**Exercise requirements**
Please repeat only the stretch of records running from the first line through the line that contains "open Polynomial Matrix".

**Supplied records**
»»
import Mathlib.LinearAlgebra.Charpoly.BaseChange
import Mathlib.LinearAlgebra.TensorProduct.Pi
import Mathlib.LinearAlgebra.TensorProduct.RightExactness
import Mathlib.RepresentationTheory.Coinvariants
import Literature.NumberTheory.GaloisRepresentations.ContinuousRep
import HarnessLib

/-!
# Coinvariants commute with extension of scalars (characteristic polynomials)

Let `k → E` be a homomorphism of fields, `ρ : D → GL_n(k)` a matrix representation of a group
`D`, `S ⊴ D` a normal subgroup and `x ∈ D`.  Write `V = kⁿ`, `V_S = V ⧸ ⟨ρ(s)v - v⟩` for the
`S`-coinvariants (Mathlib `Representation.Coinvariants`) with the induced action of `x`
(Mathlib `Representation.toCoinvariants`), and `V_E = Eⁿ` with the base-changed matrix
representation `ρ_E = ρ.map (k → E)`.  Then

`charpoly (x | (V_E)_S) = (charpoly (x | V_S)).map (k → E)`

(`charpoly_toCoinvariants_map`): coinvariants are a cokernel, extension of scalars is right exact
(Mathlib `lTensor_exact`), `E ⊗_k kⁿ = Eⁿ` (Mathlib `TensorProduct.piScalarRight`) and the
characteristic polynomial commutes with base change (Mathlib `LinearMap.charpoly_baseChange`).
This is the (elementary) compatibility of local Euler factors `det(1 - Frob T | V_{I})` of
`ℓ`-adic representations with extension of the coefficient field, used to compare the Euler
factors of the Tate module `V_ℓ(E)` (over `ℚ_ℓ`) with those of Galois representations of
newforms (over `ℚ̄_ℓ`).

## References

* J.-P. Serre, *Facteurs locaux des fonctions zêta des variétés algébriques*, Séminaire DPP
  1969/70, exp. 19, §2.3 (functoriality of `V ↦ V_I`, independence of the coefficient field).
* Bourbaki, *Algèbre*, Ch. II §5 no. 1 (extension of scalars is right exact), Ch. III §8
  (determinants and base change).

## Mathlib / tree search

`lean search 'Coinvariants.*baseChange|baseChange.*Coinvariants|charpoly_toCoinvariants_map'`: no
hits.  Mathlib: `LinearMap.charpoly_baseChange`, `lTensor_exact`, `TensorProduct.piScalarRight`,
`Function.Exact.linearEquivOfSurjective`, `Submodule.Quotient.equiv`, `LinearEquiv.charpoly_conj`.
Tree: `FramedRep.baseChangeRepresentation` (`ContinuousRep`), `FramedRep.charpoly_baseChange`
(`FramedRepBaseChange`, the matrices themselves).
-/

noncomputable section

open scoped TensorProduct
open Polynomial Matrix

namespace Literature.NumberTheory.GaloisRepresentations

universe u v w

section BaseChange

variable {k : Type u} [Field k] {E : Type v} [Field E] {D : Type w} [Group D] {n : ℕ}

set_option maxHeartbeats 800000 in
/-- **Coinvariants commute with extension of scalars.**  For a field homomorphism `i : k → E`,
a matrix representation `ρ : D → GL_n(k)`, a normal subgroup `S ⊴ D` and `x ∈ D`: the
characteristic polynomial of `x` on the `S`-coinvariants of `Eⁿ` (for `ρ.map i`) is the image
under `i` of the characteristic polynomial of `x` on the `S`-coinvariants of `kⁿ`.
Ref: Serre, *Facteurs locaux* (1970), §2.3; Bourbaki, *Algèbre* II §5 no. 1. [folklore] -/
theorem charpoly_toCoinvariants_map (i : k →+* E) (ρ : D →* GL (Fin n) k) (S : Subgroup D)
    [S.Normal] (x : D) :
    (Representation.toCoinvariants ((glStdRepresentation (Fin n) E).comp
        ((Matrix.GeneralLinearGroup.map i).comp ρ)) S x).charpoly =
      ((Representation.toCoinvariants ((glStdRepresentation (Fin n) k).comp ρ) S x).charpoly).map
        i := by
  classical
  letI : Algebra k E := i.toAlgebra
  have hi : algebraMap k E = i := rfl
  set ρk : Representation k D (Fin n → k) := (glStdRepresentation (Fin n) k).comp ρ with hρk
  set ρE : Representation E D (Fin n → E) :=
    (glStdRepresentation (Fin n) E).comp ((Matrix.GeneralLinearGroup.map i).comp ρ) with hρE
  have hρk_apply : ∀ (d : D) (v : Fin n → k),
      ρk d v = ((ρ d : GL (Fin n) k) : Matrix (Fin n) (Fin n) k) *ᵥ v := fun _ _ => rfl
  have hρE_apply : ∀ (d : D) (w : Fin n → E),
      ρE d w = (((ρ d : GL (Fin n) k) : Matrix (Fin n) (Fin n) k).map i) *ᵥ w := fun _ _ => rfl
  -- `α : E ⊗ kⁿ ≃ Eⁿ`
  set α : E ⊗[k] (Fin n → k) ≃ₗ[E] (Fin n → E) := TensorProduct.piScalarRight k E E (Fin n)
    with hαdef
  have hα : ∀ (e : E) (v : Fin n → k), α (e ⊗ₜ v) = fun l => v l • e := fun e v => by
    rw [hαdef, TensorProduct.piScalarRight_apply, TensorProduct.piScalarRightHom_tmul]
  -- naturality of `α` for the matrix actions
  have hnat : ∀ (d : D) (e : E) (v : Fin n → k), α (e ⊗ₜ ρk d v) = ρE d (α (e ⊗ₜ v)) := by
    intro d e v
    rw [hα, hα, hρk_apply, hρE_apply]
    ext l
    simp only [Matrix.mulVec, dotProduct, Matrix.map_apply, Finset.sum_smul]
    refine Finset.sum_congr rfl fun j _ => ?_
    simp only [Algebra.smul_def, hi, map_mul, mul_assoc]
  -- the kernels defining the coinvariants
  set Kk : Submodule k (Fin n → k) := Representation.Coinvariants.ker (ρk.comp S.subtype) with hKk
  set KE : Submodule E (Fin n → E) := Representation.Coinvariants.ker (ρE.comp S.subtype) with hKE
  -- `j v = α (1 ⊗ v)` : `kⁿ → Eⁿ`
  set j : (Fin n → k) →ₗ[k] (Fin n → E) :=
    (α.restrictScalars k).toLinearMap ∘ₗ TensorProduct.mk k E (Fin n → k) 1 with hjdef
  have hj : ∀ v, j v = α (1 ⊗ₜ v) := fun _ => rfl
  have hjρ : ∀ (s : D) (v : Fin n → k), j (ρk s v) = ρE s (j v) := fun s v => by
    rw [hj, hj, hnat]
  -- `K_E = span_E (j '' K_k)`
  have hgenE : ∀ (s : S) (w : Fin n → E), ρE s w - w ∈ Submodule.span E (j '' (Kk : Set _)) := by
    intro s w
    obtain ⟨t, rfl⟩ := α.surjective w
    induction t using TensorProduct.induction_on with
    | zero => simp
    | tmul e v =>
      have h1 : α (e ⊗ₜ[k] v) = e • j v := by
        rw [hj, ← map_smul, TensorProduct.smul_tmul', smul_eq_mul, mul_one]
      rw [h1, map_smul, ← smul_sub]
      refine Submodule.smul_mem _ _ (Submodule.subset_span ⟨ρk s v - v, ?_, ?_⟩)
      · exact Representation.Coinvariants.sub_mem_ker (ρ := ρk.comp S.subtype) s v
      · rw [map_sub, hjρ]
    | add t₁ t₂ h₁ h₂ =>
      rw [map_add, map_add]
      have : ρE s (α t₁) + ρE s (α t₂) - (α t₁ + α t₂) =
          (ρE s (α t₁) - α t₁) + (ρE s (α t₂) - α t₂) := by abel
      rw [this]
      exact Submodule.add_mem _ h₁ h₂
  have hKE_eq : KE = Submodule.span E (j '' (Kk : Set _)) := by
    apply le_antisymm
    · rw [hKE, Representation.Coinvariants.ker, Submodule.span_le]
      rintro _ ⟨⟨s, w⟩, rfl⟩
      exact hgenE s w
    · rw [Submodule.span_le]
      rintro _ ⟨v, hv, rfl⟩
      rw [hKk, Representation.Coinvariants.ker] at hv
      rw [SetLike.mem_coe]
      refine Submodule.span_induction (p := fun v _ => j v ∈ KE) ?_ ?_ ?_ ?_ hv
      · rintro _ ⟨⟨s, v⟩, rfl⟩
        change j (ρk s v - v) ∈ KE
        rw [map_sub, hjρ]
        exact Representation.Coinvariants.sub_mem_ker (ρ := ρE.comp S.subtype) s (j v)
      · simp
      · intro a b _ _ ha hb
        rw [map_add]
        exact Submodule.add_mem _ ha hb
      · intro c v _ hv
        rw [LinearMap.map_smul_of_tower]
        have : c • j v = (algebraMap k E c) • j v := algebra_compatible_smul E c (j v)
        rw [this]
        exact Submodule.smul_mem _ _ hv
  -- right exactness of `E ⊗_k -`
  set f : E ⊗[k] Kk →ₗ[E] E ⊗[k] (Fin n → k) := (Kk.subtype).baseChange E with hfdef
  set g : E ⊗[k] (Fin n → k) →ₗ[E] E ⊗[k] Representation.Coinvariants (ρk.comp S.subtype) :=
    (Representation.Coinvariants.mk (ρk.comp S.subtype)).baseChange E with hgdef
  have hex : Function.Exact f g := by
    rw [hfdef, hgdef, LinearMap.baseChange_eq_ltensor, LinearMap.baseChange_eq_ltensor]
    exact lTensor_exact E (LinearMap.exact_subtype_mkQ Kk) (Submodule.mkQ_surjective Kk)
  have hsurj : Function.Surjective g := by
    rw [hgdef, LinearMap.baseChange_eq_ltensor]
    exact LinearMap.lTensor_surjective E (Representation.Coinvariants.mk_surjective _)
  set Θ₁ := hex.linearEquivOfSurjective hsurj with hΘ₁
  -- `α` carries `range f` onto `K_E`
  have hrange : LinearMap.range f =
      Submodule.span E ((TensorProduct.mk k E (Fin n → k) 1) '' (Kk : Set _)) := by
    apply le_antisymm
    · rintro _ ⟨t, rfl⟩
      induction t using TensorProduct.induction_on with
      | zero => simp
      | tmul e y =>
        rw [hfdef, LinearMap.baseChange_tmul]
        have : e ⊗ₜ[k] (Kk.subtype y) = e • ((TensorProduct.mk k E (Fin n → k) 1) (y : Fin n → k)) := by
          rw [TensorProduct.mk_apply, TensorProduct.smul_tmul', smul_eq_mul, mul_one]; rfl
        rw [this]
        exact Submodule.smul_mem _ _ (Submodule.subset_span ⟨y, y.2, rfl⟩)
      | add t₁ t₂ h₁ h₂ =>
        rw [map_add]
        exact Submodule.add_mem _ h₁ h₂
    · rw [Submodule.span_le]
      rintro _ ⟨y, hy, rfl⟩
      refine ⟨(1 : E) ⊗ₜ ⟨y, hy⟩, ?_⟩
      rw [hfdef, LinearMap.baseChange_tmul]
      rfl
  have hmap : (LinearMap.range f).map (α : E ⊗[k] (Fin n → k) →ₗ[E] (Fin n → E)) = KE := by
    rw [hrange, Submodule.map_span, hKE_eq, ← Set.image_comp]
    congr 1
  set Θ₂ := Submodule.Quotient.equiv _ _ α hmap with hΘ₂
  -- the comparison isomorphism `(Eⁿ)_S ≃ E ⊗ (kⁿ)_S`
  let Θ : Representation.Coinvariants (ρE.comp S.subtype) ≃ₗ[E]
      E ⊗[k] Representation.Coinvariants (ρk.comp S.subtype) := Θ₂.symm.trans Θ₁
  have hΘmk : ∀ t : E ⊗[k] (Fin n → k),
      Θ (Representation.Coinvariants.mk (ρE.comp S.subtype) (α t)) = g t := by
    intro t
    change Θ₁ (Θ₂.symm (Submodule.Quotient.mk (α t))) = g t
    have h2 : Θ₂.symm (Submodule.Quotient.mk (α t)) = Submodule.Quotient.mk t := by
      rw [LinearEquiv.symm_apply_eq, hΘ₂, Submodule.Quotient.equiv_apply, Submodule.mapQ_apply]
      rfl
    rw [h2, hΘ₁, Function.Exact.linearEquivOfSurjective_apply, Submodule.liftQ_apply]
  -- `Θ` intertwines `x | (Eⁿ)_S` with the base change of `x | (kⁿ)_S`
  set TE := ρE.toCoinvariants S x with hTE
  set Tk := ρk.toCoinvariants S x with hTk
  have hsemi : ∀ c, Θ (TE c) = (Tk.baseChange E) (Θ c) := by
    intro c
    obtain ⟨w, rfl⟩ := Representation.Coinvariants.mk_surjective (ρE.comp S.subtype) c
    obtain ⟨t, rfl⟩ := α.surjective w
    induction t using TensorProduct.induction_on with
    | zero => simp
    | tmul e v =>
      rw [hTE, Representation.toCoinvariants_mk, ← hnat, hΘmk, hΘmk, hgdef,
        LinearMap.baseChange_tmul, LinearMap.baseChange_tmul, LinearMap.baseChange_tmul, hTk,
        Representation.toCoinvariants_mk]
    | add t₁ t₂ h₁ h₂ =>
      rw [map_add, map_add, map_add, map_add, h₁, h₂, map_add, map_add]
  have hconj : Θ.conj TE = Tk.baseChange E := by
    apply LinearMap.ext
    intro t
    rw [LinearEquiv.conj_apply_apply, hsemi, LinearEquiv.apply_symm_apply]
  rw [← LinearEquiv.charpoly_conj Θ TE, hconj, LinearMap.charpoly_baseChange, hi]

end BaseChange

end Literature.NumberTheory.GaloisRepresentations

end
««
**Your solution**
import Mathlib.LinearAlgebra.Charpoly.BaseChange
import Mathlib.LinearAlgebra.TensorProduct.Pi
import Mathlib.LinearAlgebra.TensorProduct.RightExactness
import Mathlib.RepresentationTheory.Coinvariants
import Literature.NumberTheory.GaloisRepresentations.ContinuousRep
import HarnessLib

/-!
# Coinvariants commute with extension of scalars (characteristic polynomials)

Let `k → E` be a homomorphism of fields, `ρ : D → GL_n(k)` a matrix representation of a group
`D`, `S ⊴ D` a normal subgroup and `x ∈ D`.  Write `V = kⁿ`, `V_S = V ⧸ ⟨ρ(s)v - v⟩` for the
`S`-coinvariants (Mathlib `Representation.Coinvariants`) with the induced action of `x`
(Mathlib `Representation.toCoinvariants`), and `V_E = Eⁿ` with the base-changed matrix
representation `ρ_E = ρ.map (k → E)`.  Then

`charpoly (x | (V_E)_S) = (charpoly (x | V_S)).map (k → E)`

(`charpoly_toCoinvariants_map`): coinvariants are a cokernel, extension of scalars is right exact
(Mathlib `lTensor_exact`), `E ⊗_k kⁿ = Eⁿ` (Mathlib `TensorProduct.piScalarRight`) and the
characteristic polynomial commutes with base change (Mathlib `LinearMap.charpoly_baseChange`).
This is the (elementary) compatibility of local Euler factors `det(1 - Frob T | V_{I})` of
`ℓ`-adic representations with extension of the coefficient field, used to compare the Euler
factors of the Tate module `V_ℓ(E)` (over `ℚ_ℓ`) with those of Galois representations of
newforms (over `ℚ̄_ℓ`).

## References

* J.-P. Serre, *Facteurs locaux des fonctions zêta des variétés algébriques*, Séminaire DPP
  1969/70, exp. 19, §2.3 (functoriality of `V ↦ V_I`, independence of the coefficient field).
* Bourbaki, *Algèbre*, Ch. II §5 no. 1 (extension of scalars is right exact), Ch. III §8
  (determinants and base change).

## Mathlib / tree search

`lean search 'Coinvariants.*baseChange|baseChange.*Coinvariants|charpoly_toCoinvariants_map'`: no
hits.  Mathlib: `LinearMap.charpoly_baseChange`, `lTensor_exact`, `TensorProduct.piScalarRight`,
`Function.Exact.linearEquivOfSurjective`, `Submodule.Quotient.equiv`, `LinearEquiv.charpoly_conj`.
Tree: `FramedRep.baseChangeRepresentation` (`ContinuousRep`), `FramedRep.charpoly_baseChange`
(`FramedRepBaseChange`, the matrices themselves).
-/

noncomputable section

open scoped TensorProduct
open Polynomial Matrix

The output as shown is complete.